▸ PROBLEM TO SOLVE:
Filter the records down to the lines that hold the word "hcalc", and copy each of those lines.

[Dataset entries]
import Literature.NumberTheory.EllipticCurves.RationalPointInfiniteOrderCriteria
import HarnessLib

/-!
# `2 ≤ rank_ℤ E(ℚ)` from TWO rational points — a kernel-checkable RANK-TWO certificate
# ("RED-pair": `m`-independence read off at good odd primes through the reduction kernel)

Companion of `RationalPointInfiniteOrderCriteria` (the rank-ONE checkers `NL` / `NRED`), written for
the BSD rank-`≤ 1` residual cell `b2b-bsdres` (lane CLASS-CLOSURE; seat cc-typer-2, typer of record
N10/O7) at the request of instrument builder cc-eng-1 GEN 11 (`class-closure/eng-1/code/mtlam/r2cert.py`,
format "REDm-pair"): the congruence / budget consumers of team n1011 (ROUTE-2 II.9.3 (c), "rank
partner": `le_lambdaInvariant_of_le_mordellWeilRank`, `partnerPackage … (r₁ := 2)`) carry a binder
`hr₁ : 2 ≤ rank_ℤ E₁(ℚ)` for partner curves of Mordell–Weil rank two; this file reads it off ONE
theorem call per row from a certificate made of rational points and small primes, with NO named fact
beyond the Mordell–Weil theorem already proved in the tree (`module_finite_point_holds`). THEOREMS
ONLY (no definition, no named fact); nothing here asserts anything about a particular curve.

## The certificate and why it works (Silverman AEC VII.2.1, VII.3.1(b), VIII.6.7; Cassels LEC §13)

Data: a prime `m`; two rational points `P, Q` of the globally minimal model `W`; ONE good odd prime
`ℓ₀` with `m ∤ N_{ℓ₀} := #W̃(𝔽_{ℓ₀})` (so `E(ℚ)` has no point of order `m`: the order of a rational
torsion point divides `N_{ℓ₀}`, tree `addOrderOf_dvd_reductionPointCount`); and for each of the
`m + 1` combinations `v ∈ {P + c Q : 0 ≤ c < m} ∪ {Q}` (representatives of `ℙ¹(𝔽_m)`) a good odd
prime `ℓ` with `m ∣ N_ℓ` and the rational point `(N_ℓ / m) • v = (x, y)` AFFINE with `ℓ ∤ den(x)` —
i.e. `(N_ℓ/m) • v ∉ E₁(ℚ_ℓ)`, the kernel of reduction (`‖x‖_ℓ ≤ 1`). CLAIM: `P, Q` are
`ℤ`-linearly independent in `E(ℚ)`, hence `2 ≤ rank_ℤ E(ℚ)` (Mordell–Weil). PROOF: if
`s P + t Q = O` with `(s, t) ≠ (0, 0)`, divide by `g = gcd(s, t)`: `v₀ := s₁ P + t₁ Q` is TORSION
(`g v₀ = O`) with `gcd(s₁, t₁) = 1`, so one of `s₁, t₁` is prime to `m` and some representative
`u = P + c Q` or `u = Q` satisfies `u = μ v₀ − m w` with `w ∈ E(ℚ)`. At its certificate prime `ℓ`:
`ord(v₀) ∣ N_ℓ` and `ord(v₀)` is prime to `m` (no rational `m`-torsion), so `ord(v₀) ∣ N_ℓ / m` and
`(N_ℓ/m) u = −N_ℓ w ∈ E₁(ℚ_ℓ)` (`N_ℓ · E(ℚ_ℓ) ⊆ E₁(ℚ_ℓ)`, AEC VII.2.1, tree
`isInReductionKernel_reductionPointCount_nsmul`) — contradicting `ℓ ∤ den x((N_ℓ/m) u)`. (This is
cc-eng-1's "`v̄ ∉ m Ẽ(𝔽_ℓ)`" in a reduction-MAP-free form: when the `m`-part of `Ẽ(𝔽_ℓ)` is cyclic
the two conditions coincide; the certificate producer simply picks such `ℓ`.) Everything in the
hypotheses is decidable rational / integer arithmetic; the point equalities `(N_ℓ/m) • v = (x, y)`
are certificate-shaped binders exactly like `NRED`'s `N_p • T ≠ O`.

## Statements
* `two_le_mordellWeilRank_of_linearIndependent` — glue over any field: `Module.Finite ℤ E(F)` and a
  `ℤ`-linearly independent pair give `2 ≤ rank_ℤ`.
* `nsmul_eq_zero_of_isOfFinAddOrder_of_coprime` — a rational torsion point whose order is prime
  to `m` is killed by `N_ℓ / m` at a good odd `ℓ` with `m ∣ N_ℓ`.
* `coprime_addOrderOf_of_not_dvd_reductionPointCount` — `m ∤ N_{ℓ₀}` ⇒ every rational torsion point
  has order prime to `m`.
* `false_of_redCertificate_of_isOfFinAddOrder` — the contradiction at one representative.
* **`two_le_mordellWeilRank_of_redPair`** — the checker (any prime `m`; representatives
  `P + c • Q`, `c < m`, and `Q`).

## References
* J. H. Silverman, *The Arithmetic of Elliptic Curves*, 2nd ed., GTM 106 (2009): VII.2.1, VII.3.1(b),
  VIII.6.7. [SilvermanAEC2009]
* J. W. S. Cassels, *Lectures on Elliptic Curves*, LMS Student Texts 24 (1991), §13 (descent by a
  prime `m`, `E(ℚ)/mE(ℚ)`). [folklore]
-/

noncomputable section

open scoped Classical

open WeierstrassCurve

namespace Literature.NumberTheory.EllipticCurves

/-! ## §1. Glue: a `ℤ`-independent pair gives rank `≥ 2` -/

/-- **Two `ℤ`-linearly independent points give `2 ≤ rank_ℤ E(F)`** in a finitely generated `E(F)`
(`LinearIndependent.fintype_card_le_finrank`; `rank_ℤ = finrank_ℤ`). [cite: SilvermanAEC2009, Thm. VIII.6.7] -/
theorem two_le_mordellWeilRank_of_linearIndependent {F : Type*} [Field F]
    (W : WeierstrassCurve F) (hfin : Module.Finite ℤ W.toAffine.Point) {P Q : W.toAffine.Point}
    (h : LinearIndependent ℤ ![P, Q]) : 2 ≤ W.mordellWeilRank := by
  haveI := hfin
  have := h.fintype_card_le_finrank
  simpa [WeierstrassCurve.mordellWeilRank] using this

/-! ## §2. Torsion bookkeeping at good odd primes -/

section Rat

variable (W : WeierstrassCurve ℚ) [W.IsElliptic] [W.IsGloballyMinimal]

/-- **No rational `m`-torsion from one good odd prime**: if `ℓ₀ ≥ 3`, `ℓ₀ ∤ Δ_W` and
`m ∤ N_{ℓ₀} = #W̃(𝔽_{ℓ₀})` for a prime `m`, then every rational torsion point has order prime to `m`
(a point of order divisible by `m` has a multiple of order exactly `m`, whose order divides `N_{ℓ₀}`,
AEC VII.3.1(b), tree `addOrderOf_dvd_reductionPointCount`). [cite: SilvermanAEC2009, VII.3.1(b)] -/
theorem coprime_addOrderOf_of_not_dvd_reductionPointCount {m : ℕ} (hm : m.Prime)
    (ℓ₀ : ℕ) [Fact ℓ₀.Prime] (hℓ₀ : 3 ≤ ℓ₀) (hΔ₀ : ¬ (ℓ₀ : ℤ) ∣ minimalDiscriminantInt W)
    (htors : ¬ m ∣ W.reductionPointCount ℓ₀) {v : W.toAffine.Point} (hv : IsOfFinAddOrder v) :
    Nat.Coprime (addOrderOf v) m := by
  rw [Nat.coprime_comm, Nat.Prime.coprime_iff_not_dvd hm]
  intro hdvd
  apply htors
  have hpos : addOrderOf v ≠ 0 := (addOrderOf_pos_iff.mpr hv).ne'
  -- `w = (ord v / m) • v` has order `m`
  have hw : addOrderOf ((addOrderOf v / m) • v) = m := addOrderOf_nsmul_addOrderOf_sub hpos hdvd
  have hwfin : IsOfFinAddOrder ((addOrderOf v / m) • v) := hv.nsmul
  have h := addOrderOf_dvd_reductionPointCount W ℓ₀ hℓ₀ hΔ₀ hwfin
  rwa [hw] at h

/-- **A rational torsion point with order prime to `m` is killed by `N_ℓ / m`** at a good odd prime
`ℓ` with `m ∣ N_ℓ`: `ord(v) ∣ N_ℓ` (AEC VII.3.1(b)) and `gcd(ord v, m) = 1` give `ord(v) ∣ N_ℓ/m`.
[cite: SilvermanAEC2009, VII.3.1(b)] -/
theorem nsmul_eq_zero_of_isOfFinAddOrder_of_coprime {m : ℕ}
    (ℓ : ℕ) [Fact ℓ.Prime] (hℓ : 3 ≤ ℓ) (hΔ : ¬ (ℓ : ℤ) ∣ minimalDiscriminantInt W)
    (hmN : m ∣ W.reductionPointCount ℓ) {v : W.toAffine.Point} (hv : IsOfFinAddOrder v)
    (hco : Nat.Coprime (addOrderOf v) m) :
    (W.reductionPointCount ℓ / m) • v = 0 := by
  apply addOrderOf_dvd_iff_nsmul_eq_zero.mp
  have hN := addOrderOf_dvd_reductionPointCount W ℓ hℓ hΔ hv
  rw [← Nat.mul_div_cancel' hmN] at hN
  exact hco.dvd_of_dvd_mul_left hN

/-- **The contradiction at one representative.** If `v` is a rational TORSION point with order
prime to `m`, `w ∈ E(ℚ)`, `μ ∈ ℤ`, and at a good odd prime `ℓ` with `m ∣ N_ℓ` the point
`(N_ℓ/m) • (μ • v − m • w)` is affine with `ℓ ∤ den(x)`, contradiction: that point equals
`−N_ℓ • w ∈ E₁(ℚ_ℓ)` (AEC VII.2.1), whose affine points have `‖x‖_ℓ > 1`.
[cite: SilvermanAEC2009, Prop. VII.2.1] -/
theorem false_of_redCertificate_of_isOfFinAddOrder {m : ℕ}
    (ℓ : ℕ) [Fact ℓ.Prime] (hℓ : 3 ≤ ℓ) (hΔ : ¬ (ℓ : ℤ) ∣ minimalDiscriminantInt W)
    (hmN : m ∣ W.reductionPointCount ℓ) {v : W.toAffine.Point} (hv : IsOfFinAddOrder v)
    (hco : Nat.Coprime (addOrderOf v) m) (w : W.toAffine.Point) (μ : ℤ)
    {x y : ℚ} (h : W.toAffine.Nonsingular x y)
    (heq : (W.reductionPointCount ℓ / m) • (μ • v - (m : ℤ) • w) = .some x y h)
    (hden : ¬ ℓ ∣ x.den) :
    False := by
  have hkill := nsmul_eq_zero_of_isOfFinAddOrder_of_coprime W ℓ hℓ hΔ hmN hv hco
  -- `(N/m) • (μ • v − m • w) = −(N • w)`
  have h1 : (W.reductionPointCount ℓ / m) • ((m : ℤ) • w) = W.reductionPointCount ℓ • w := by
    rw [natCast_zsmul, ← mul_nsmul', Nat.div_mul_cancel hmN]
  have hcalc : (W.reductionPointCount ℓ / m) • (μ • v - (m : ℤ) • w) =
      -(W.reductionPointCount ℓ • w) := by
    rw [nsmul_sub, smul_comm (W.reductionPointCount ℓ / m) μ v, hkill, zsmul_zero, zero_sub, h1]
  rw [hcalc] at heq
  -- the `ℓ`-adic point `−N • w = N • (−w)` is in the kernel of reduction
  have hker := W.isInReductionKernel_reductionPointCount_nsmul ℓ hΔ (W.toPadicPoint ℓ (-w))
  rw [← map_nsmul, neg_nsmul, heq, toPadicPoint_some, isInReductionKernel_some] at hker
  exact absurd (Padic.norm_rat_le_one hden) (not_le.mpr hker)

/-! ## §3. The checker -/

/-- **`2 ≤ rank_ℤ E(ℚ)` from a RED-pair certificate.** `W/ℚ` globally minimal elliptic, `m` a prime;
`ℓ₀ ≥ 3` a good prime with `m ∤ #W̃(𝔽_{ℓ₀})` (no rational `m`-torsion); `P, Q ∈ E(ℚ)`; for every
`c < m` a good odd prime `ℓ` with `m ∣ N_ℓ` at which `(N_ℓ/m) • (P + c • Q)` is an affine point
`(x, y)` with `ℓ ∤ den(x)`, and the same for `Q`. Then `P, Q` are `ℤ`-independent and
`2 ≤ rank_ℤ E(ℚ)`. One theorem call per row; every hypothesis is rational / integer arithmetic on the
certificate (cc-eng-1's `r2cert` format "REDm-pair", kernel form). [cite: SilvermanAEC2009, VII.2.1, VII.3.1(b), Thm. VIII.6.7] -/
theorem two_le_mordellWeilRank_of_redPair {m : ℕ} (hm : m.Prime)
    (ℓ₀ : ℕ) [Fact ℓ₀.Prime] (hℓ₀ : 3 ≤ ℓ₀) (hΔ₀ : ¬ (ℓ₀ : ℤ) ∣ minimalDiscriminantInt W)
    (htors : ¬ m ∣ W.reductionPointCount ℓ₀) (P Q : W.toAffine.Point)
    (hcP : ∀ c : ℕ, c < m → ∃ (ℓ : ℕ) (_ : Fact ℓ.Prime), 3 ≤ ℓ ∧
      ¬ (ℓ : ℤ) ∣ minimalDiscriminantInt W ∧ m ∣ W.reductionPointCount ℓ ∧
      ∃ (x y : ℚ) (h : W.toAffine.Nonsingular x y),
        (W.reductionPointCount ℓ / m) • (P + c • Q) = .some x y h ∧ ¬ ℓ ∣ x.den)
    (hcQ : ∃ (ℓ : ℕ) (_ : Fact ℓ.Prime), 3 ≤ ℓ ∧
      ¬ (ℓ : ℤ) ∣ minimalDiscriminantInt W ∧ m ∣ W.reductionPointCount ℓ ∧
      ∃ (x y : ℚ) (h : W.toAffine.Nonsingular x y),
        (W.reductionPointCount ℓ / m) • Q = .some x y h ∧ ¬ ℓ ∣ x.den) :
    2 ≤ W.mordellWeilRank := by
  -- the group law on `E(ℚ)` is stated in the tree glue for the classical `DecidableEq ℚ` instance
  -- and here for `instDecidableEqRat`; the instances are equal (`Subsingleton`): `convert`.
  refine two_le_mordellWeilRank_of_linearIndependent W W.module_finite_point_holds
    (P := P) (Q := Q) ?_
  suffices key : LinearIndependent ℤ ![P, Q] by convert key
  refine LinearIndependent.pair_iff.mpr fun s t hst => ?_
  by_contra hne
  have hmz : (m : ℤ) ≠ 0 := by exact_mod_cast hm.ne_zero
  have hm0 : (0 : ℤ) < m := by exact_mod_cast hm.pos
  have hmP : Prime (m : ℤ) := Nat.prime_iff_prime_int.mp hm
  -- primitive part of `(s, t)`
  have hg : 0 < Int.gcd s t := by
    rcases not_and_or.mp hne with hs0 | ht0
    · exact Int.gcd_pos_of_ne_zero_left t hs0
    · exact Int.gcd_pos_of_ne_zero_right s ht0
  obtain ⟨s₁, t₁, hco1, hs, ht⟩ := Int.exists_gcd_one hg
  set g : ℕ := Int.gcd s t
  set v : W.toAffine.Point := s₁ • P + t₁ • Q with hvdef
  -- `g • v = 0`, so `v` is torsion, with order prime to `m`
  have hgv : (g : ℤ) • v = 0 := by
    have : (g : ℤ) • v = s • P + t • Q := by rw [hvdef, hs, ht]; module
    rw [this, hst]
  have hv : IsOfFinAddOrder v :=
    isOfFinAddOrder_iff_zsmul_eq_zero.mpr ⟨g, by exact_mod_cast hg.ne', hgv⟩
  have hvco : Nat.Coprime (addOrderOf v) m :=
    coprime_addOrderOf_of_not_dvd_reductionPointCount W hm ℓ₀ hℓ₀ hΔ₀ htors hv
  have hco1' : IsCoprime s₁ t₁ := Int.isCoprime_iff_gcd_eq_one.mpr hco1
  by_cases hms : (m : ℤ) ∣ s₁
  · -- `m ∣ s₁`, hence `m ∤ t₁`: the representative is `Q = μ • v − m • w`
    obtain ⟨k, hk⟩ := hms
    have ht1 : IsCoprime t₁ (m : ℤ) := by
      rw [hk] at hco1'
      exact (IsCoprime.of_mul_left_left hco1').symm
    obtain ⟨μ, β, hμ⟩ := ht1
    obtain ⟨ℓ, hF, hℓ3, hΔ, hmN, x, y, h, heq, hden⟩ := hcQ
    have hrep : μ • v - (m : ℤ) • ((μ * k) • P - β • Q) = Q := by
      rw [hvdef, hk]
      match_scalars
      · ring
      · linear_combination hμ
    rw [← hrep] at heq
    exact false_of_redCertificate_of_isOfFinAddOrder W ℓ hℓ3 hΔ hmN hv hvco _ μ h heq hden
  · -- `m ∤ s₁`: the representative is `P + c • Q = μ • v − m • w`, `c = (μ t₁) mod m`
    have hs1 : IsCoprime s₁ (m : ℤ) := (hmP.irreducible.coprime_iff_not_dvd.mpr hms).symm
    obtain ⟨μ, β, hμ⟩ := hs1
    have hc₀ : μ * t₁ = (m : ℤ) * (μ * t₁ / m) + μ * t₁ % m := (Int.mul_ediv_add_emod _ _).symm
    have hnn : 0 ≤ μ * t₁ % m := Int.emod_nonneg _ hmz
    have hlt : μ * t₁ % m < m := Int.emod_lt_of_pos _ hm0
    have hcz : μ * t₁ % m = ((μ * t₁ % m).toNat : ℕ) := (Int.toNat_of_nonneg hnn).symm
    obtain ⟨ℓ, hF, hℓ3, hΔ, hmN, x, y, h, heq, hden⟩ := hcP (μ * t₁ % m).toNat (by omega)
    have hrep : μ • v - (m : ℤ) • ((-β) • P + (μ * t₁ / m) • Q) = P + (μ * t₁ % m).toNat • Q := by
      rw [hvdef, ← natCast_zsmul Q]
      match_scalars
      · linear_combination hμ
      · linear_combination hc₀ + hcz
    rw [← hrep] at heq
    exact false_of_redCertificate_of_isOfFinAddOrder W ℓ hℓ3 hΔ hmN hv hvco _ μ h heq hden

end Rat

end Literature.NumberTheory.EllipticCurves

end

▸ ANSWER SECTION:
  have hcalc : (W.reductionPointCount ℓ / m) • (μ • v - (m : ℤ) • w) =
  rw [hcalc] at heq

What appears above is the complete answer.